Daughters as Coparceners
- The Hindu Succession Act, 1956 governed the succession and inheritance of property but only considered males legal heirs. This law applied to all except for Muslim, Christians, Jews and Parsis. Before 2005, the coparceners included only sons, grandsons, and great-grandsons who are holders of joint property.
- It was only in 2005 that Section 6 of the Act was amended which gave a daughter the right of a coparcener in their fathers' ancestral property.
- But since then there have various cases in which questions were raised whether the law applied retrospectively and if the rights of women depended on the living status of the father through whom they would inherit. Different benches of the Supreme Court had taken conflicting views on the issue and so did the High Courts.

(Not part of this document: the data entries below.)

import Literature.Algebra.Homology.KunnethMapIso
import Literature.Algebra.Homology.KunnethDirectSum
import Literature.AlgebraicGeometry.Modules.ModuleCechComplex
import Mathlib.Algebra.Category.ModuleCat.EpiMono
import HarnessLib

/-!
# (K½) F4-S — Künneth INJECTIVITY on cohomology from a cochain-level retraction (SOCKETS, HOME seed #3)

Cell `hodgecm-mathlib`, F-11 generic HOME-seed #3 (desk B-p13 (g20) 15:12:14Z; director s286/s287 terms: HOME-only,
nothing files this run, provisional path `Literature/AlgebraicGeometry/Modules/CechKunnethInjective.lean`).  Author A-p01 (g11).
HC_CM is proved only modulo the 7 printed citations until rung 0 closes; this file proves no cell binder.

The (K½) plan (A-p04 (g19) SOCKETS memo `A-provers/A-p04/g19/K12/SOCKETS-K12-KunnethInjectivity.A-p04g19.md` dbca3edc,
§2 and §6 RE-CUT): for finite affine covers `𝓤`, `𝓥` of separated `k`-schemes `X`, `Y` and the product cover `𝔚` of `X ×_k Y`,
F1 supplies the product-cover carrier and F2 supplies cochain maps `cross : Č(𝓤) ⊗ Č(𝓥) ⟶ Č(𝔚)` (ordered cup of the two
pull-backs) and `shuffleRetraction : Č(𝔚) ⟶ Č(𝓤) ⊗ Č(𝓥)` with `cross ≫ shuffleRetraction = 𝟙` (Eilenberg–Mac Lane,
dualised; on the nose for ORDERED complexes).  THIS file is the S-sized head F4: from ANY such pair the Künneth map
`⊕_{i+j=n} Hⁱ(Č(𝓤)) ⊗_k Hʲ(Č(𝓥)) → Hⁿ(Č(𝔚))`, `[a] ⊗ [b] ↦ [a × b]`, is INJECTIVE — by the tree's ★ Künneth isomorphism over a
field (`KunnethMapIso.isIso_kunnethMap`, bounded complexes) composed with the split monomorphism `Hⁿ(cross)`.

* §1 `mono_homologyMap_of_retraction` / `homologyMap_injective_of_retraction` — a cochain map with a retraction is a split
  mono on every homology object (any shape, any commutative ring).
* §2 `mono_kunnethMap_comp_homologyMap` / `injective_kunnethMap_comp_homologyMap` /
  `injective_homologyMap_comp_kunnethLinearEquiv` — over a field, for bounded `C`, `D` and `cross : C ⊗ D ⟶ E` with a retraction,
  `∐_{i+j=n} Hⁱ(C) ⊗ Hʲ(D) ⟶ Hⁿ(E)` is a monomorphism (categorical, function, and `⨁`-`LinearEquiv` forms).
* §3 `injective_cechKunneth_of_cross_retraction` — the same at `C := Modules.cechComplex 𝓤 L ρ`, `D := Modules.cechComplex 𝓥 M ρ'`
  (★ `Modules/ModuleCechComplex`, bounded in `[0, #ι−1]` by ★ `isStrictlyGE_cechComplex` / `isStrictlyLE_cechComplex`), `E` ANY
  complex (the consumer takes `E := Modules.cechComplex 𝔚 𝒪 ρ_Z`): F1/F2's outputs enter ONLY as the binders `cross`, `ret`, `h`.
* §4 (letter only, see the end): the EVEN-part `Algebra.TensorProduct.productMap p₁^* p₂^*` form that F5 / F0
  `Literature.Algebra.Bialgebra.eq_zero_of_map_eq_add_of_isNilpotent` (A-p04, bb4c68c0) consumes.

References: [Weibel1994] C. Weibel, *An introduction to homological algebra*, Thm. 3.6.3 (and, for the cross∕shuffle
background, S. Eilenberg, S. Mac Lane, Ann. of Math. 58 (1953) §§5–6 — not cited below); [GortzWedhorn2023] U. Görtz, T. Wedhorn, *Algebraic Geometry II*, Def. 21.68, Cor. 22.110.
-/

noncomputable section

-- `GradedObject`/`HomologicalComplex₂.toGradedObject` are not reducible (as in the tree's `KunnethMap.lean`).
set_option backward.isDefEq.respectTransparency false

open CategoryTheory CategoryTheory.Category CategoryTheory.Limits HomologicalComplex

universe u

namespace Literature.Algebra.Homology

/-! ### §1 Retractions give split monomorphisms on homology -/

section Retraction

variable {R : Type u} [CommRing R] {ι : Type*} {c : ComplexShape ι}
  {K L : HomologicalComplex (ModuleCat.{u} R) c}

/-- A cochain map `f` with a retraction `r` (`f ≫ r = 𝟙`) induces a (split) MONOMORPHISM `Hⁿ(f)` on every homology object.
[cite: Weibel1994, Thm. 3.6.3 (proof: split injections)] -/
theorem mono_homologyMap_of_retraction (f : K ⟶ L) (r : L ⟶ K) (h : f ≫ r = 𝟙 K) (n : ι) :
    Mono (homologyMap f n) := by
  haveI : IsSplitMono (homologyMap f n) :=
    IsSplitMono.mk' ⟨homologyMap r n, by rw [← homologyMap_comp, h, homologyMap_id]⟩
  infer_instance

/-- Function form of `mono_homologyMap_of_retraction`: `Hⁿ(f)` is injective. [cite: Weibel1994, Thm. 3.6.3 (proof)] -/
theorem homologyMap_injective_of_retraction (f : K ⟶ L) (r : L ⟶ K) (h : f ≫ r = 𝟙 K) (n : ι) :
    Function.Injective (homologyMap f n) :=
  (ModuleCat.mono_iff_injective _).mp (mono_homologyMap_of_retraction f r h n)

end Retraction

/-! ### §2 Over a field: the Künneth map followed by `Hⁿ(cross)` is a monomorphism -/

section Field

variable {k : Type u} [Field k] (C D : CochainComplex (ModuleCat.{u} k) ℤ) {E : CochainComplex (ModuleCat.{u} k) ℤ}

/-- **Künneth injectivity from a retraction (categorical form).**  For bounded cochain complexes `C`, `D` of `k`-vector
spaces and a cochain map `cross : C ⊗ D ⟶ E` admitting a retraction, the composite
`∐_{i+j=n} Hⁱ(C) ⊗ Hʲ(D) ⟶ Hⁿ(C ⊗ D) ⟶ Hⁿ(E)` (`[z] ⊗ [w] ↦ [cross (z ⊗ w)]`) is a monomorphism.
[cite: Weibel1994, Thm. 3.6.3] -/
theorem mono_kunnethMap_comp_homologyMap (a₁ b₁ a₂ b₂ : ℤ) [C.IsStrictlyGE a₁] [C.IsStrictlyLE b₁] [D.IsStrictlyGE a₂]
    [D.IsStrictlyLE b₂] (n : ℤ) (cross : HomologicalComplex.tensorObj C D ⟶ E)
    (ret : E ⟶ HomologicalComplex.tensorObj C D) (h : cross ≫ ret = 𝟙 _) :
    Mono (kunnethMap C D n ≫ homologyMap cross n) := by
  haveI := isIso_kunnethMap C D a₁ b₁ a₂ b₂ n
  haveI := mono_homologyMap_of_retraction cross ret h n
  exact mono_comp _ _

/-- **Künneth injectivity from a retraction (function form).** [cite: Weibel1994, Thm. 3.6.3] -/
theorem injective_kunnethMap_comp_homologyMap (a₁ b₁ a₂ b₂ : ℤ) [C.IsStrictlyGE a₁] [C.IsStrictlyLE b₁] [D.IsStrictlyGE a₂]
    [D.IsStrictlyLE b₂] (n : ℤ) (cross : HomologicalComplex.tensorObj C D ⟶ E)
    (ret : E ⟶ HomologicalComplex.tensorObj C D) (h : cross ≫ ret = 𝟙 _) :
    Function.Injective (kunnethMap C D n ≫ homologyMap cross n) :=
  (ModuleCat.mono_iff_injective _).mp (mono_kunnethMap_comp_homologyMap C D a₁ b₁ a₂ b₂ n cross ret h)

/-- **Künneth injectivity from a retraction (direct-sum form)**: `x ↦ Hⁿ(cross) (κₙ x)` on `⨁_{i+j=n} Hⁱ(C) ⊗_k Hʲ(D)` is injective,
`κₙ` the tree's `kunnethLinearEquiv` (`[z] ⊗ [w] ↦ [z ⊗ w]` on each summand, `kunnethLinearEquiv_lof`).
[cite: Weibel1994, Thm. 3.6.3] -/
theorem injective_homologyMap_comp_kunnethLinearEquiv (a₁ b₁ a₂ b₂ : ℤ) [C.IsStrictlyGE a₁] [C.IsStrictlyLE b₁]
    [D.IsStrictlyGE a₂] [D.IsStrictlyLE b₂] (n : ℤ) (cross : HomologicalComplex.tensorObj C D ⟶ E)
    (ret : E ⟶ HomologicalComplex.tensorObj C D) (h : cross ≫ ret = 𝟙 _) :
    Function.Injective (fun x => homologyMap cross n (kunnethLinearEquiv C D a₁ b₁ a₂ b₂ n x)) :=
  (homologyMap_injective_of_retraction cross ret h n).comp (kunnethLinearEquiv C D a₁ b₁ a₂ b₂ n).injective

end Field

end Literature.Algebra.Homology

/-! ### §3 The Čech instantiation (F1/F2 outputs as binders) -/

namespace Literature.AlgebraicGeometry.Modules

open _root_.AlgebraicGeometry _root_.TopologicalSpace Opposite Literature.Algebra.Homology

variable {k : Type u} [Field k]
  {X : Scheme.{u}} {ι : Type} [LinearOrder ι] [Fintype ι] (𝓤 : ι → X.Opens) (L : X.Modules) (ρ : k →+* Γ(X, ⊤))
  {Y : Scheme.{u}} {ι' : Type} [LinearOrder ι'] [Fintype ι'] (𝓥 : ι' → Y.Opens) (M : Y.Modules) (ρ' : k →+* Γ(Y, ⊤))
  {E : CochainComplex (ModuleCat.{u} k) ℤ}

/-- **(K½) head, sockets form.**  For the ordered module Čech complexes `Č(𝓤, L)`, `Č(𝓥, M)` of `k`-vector spaces of two
FINITE covers (★ `Modules.cechComplex`; any sheaves of modules `L`, `M`, any `k`-structures `ρ`, `ρ'`) and ANY cochain map
`cross : Č(𝓤, L) ⊗ Č(𝓥, M) ⟶ E` with a retraction `ret` (F2's `cross` / `shuffleRetraction` on the product cover, `E := Č(𝔚, 𝒪_{X×Y})`
through F1's carrier), the map `⨁_{i+j=n} Hⁱ(Č(𝓤, L)) ⊗_k Hʲ(Č(𝓥, M)) → Hⁿ(E)`, `x ↦ Hⁿ(cross)(κₙ x)`, is INJECTIVE.
[cite: Weibel1994, Thm. 3.6.3] [cite: GortzWedhorn2023, Def. 21.68 (p. 180), Cor. 22.110] -/
theorem injective_cechKunneth_of_cross_retraction (n : ℤ)
    (cross : HomologicalComplex.tensorObj (cechComplex 𝓤 L ρ) (cechComplex 𝓥 M ρ') ⟶ E)
    (ret : E ⟶ HomologicalComplex.tensorObj (cechComplex 𝓤 L ρ) (cechComplex 𝓥 M ρ')) (h : cross ≫ ret = 𝟙 _) :
    haveI := isStrictlyGE_cechComplex 𝓤 L ρ
    haveI := isStrictlyLE_cechComplex 𝓤 L ρ (Fintype.card ι : ℤ) (by omega)
    haveI := isStrictlyGE_cechComplex 𝓥 M ρ'
    haveI := isStrictlyLE_cechComplex 𝓥 M ρ' (Fintype.card ι' : ℤ) (by omega)
    Function.Injective (fun x => homologyMap cross n
      (kunnethLinearEquiv (cechComplex 𝓤 L ρ) (cechComplex 𝓥 M ρ') 0 (Fintype.card ι : ℤ) 0 (Fintype.card ι' : ℤ) n x)) := by
  haveI := isStrictlyGE_cechComplex 𝓤 L ρ
  haveI := isStrictlyLE_cechComplex 𝓤 L ρ (Fintype.card ι : ℤ) (by omega)
  haveI := isStrictlyGE_cechComplex 𝓥 M ρ'
  haveI := isStrictlyLE_cechComplex 𝓥 M ρ' (Fintype.card ι' : ℤ) (by omega)
  exact injective_homologyMap_comp_kunnethLinearEquiv _ _ 0 (Fintype.card ι : ℤ) 0 (Fintype.card ι' : ℤ) n cross ret h

end Literature.AlgebraicGeometry.Modules

/-! ### §4 LETTER for the consumer F5 (not elaborated here; needs F2's ordered cup product)
With F2's cup on EVEN classes making `R := ⊕_d H^{2d}(Č(𝓤', 𝒪_X))` and `S := ⊕_d H^{2d}(Č(𝔚', 𝒪_{X×X}))` commutative `k`-algebras and
`p₁^*, p₂^*, m^* : R →ₐ[k] S` algebra maps (A-p04 SOCKETS §3 (A)–(C), cover `𝔚' = {p₁⁻¹U_i ∩ p₂⁻¹U_j ∩ m⁻¹U_k}`), the identity
`Algebra.TensorProduct.productMap p₁^* p₂^* (a ⊗ b) = H(ρ) (a × b)` on `H^{2d} ⊗ H^{2d'}` reduces
`Function.Injective (Algebra.TensorProduct.productMap p₁^* p₂^*)` — the hypothesis of F0 `eq_zero_of_map_eq_add_of_isNilpotent` — to
§3 summand by summand (`TensorProduct.directSum` splits `R ⊗ R = ⊕_{d,d'} H^{2d} ⊗ H^{2d'}`; the summands `(2d, 2d')` with `2d+2d' = n`
inject into `⨁_{i+j=n}`; `H(ρ)` is the refinement ISO `H(Č(𝔚)) ≅ H(Č(𝔚'))`, both covers having affine faces).  Size S (≈ 80 l.) once F2 lands. -/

- On 11th August, a three-judge bench headed by Justice Arun Mishra ruled that a Hindu woman’s right to be a joint heir to the ancestral property is by birth and does not depend on whether her father was alive or not when the law was enacted in 2005.
- The Hindu succession act, 2005 recognised daughters as coparceners giving them light right as heirs just like a male heir would have.
- The Court decided the case by looking into the rights mentioned under the Mitakshara coparcenary. Since Section 6 creates an “unobstructed heritage” or a right created by birth for the daughter of the coparcener, the right cannot be limited by whether the coparcener is alive or dead when the right is operationalised.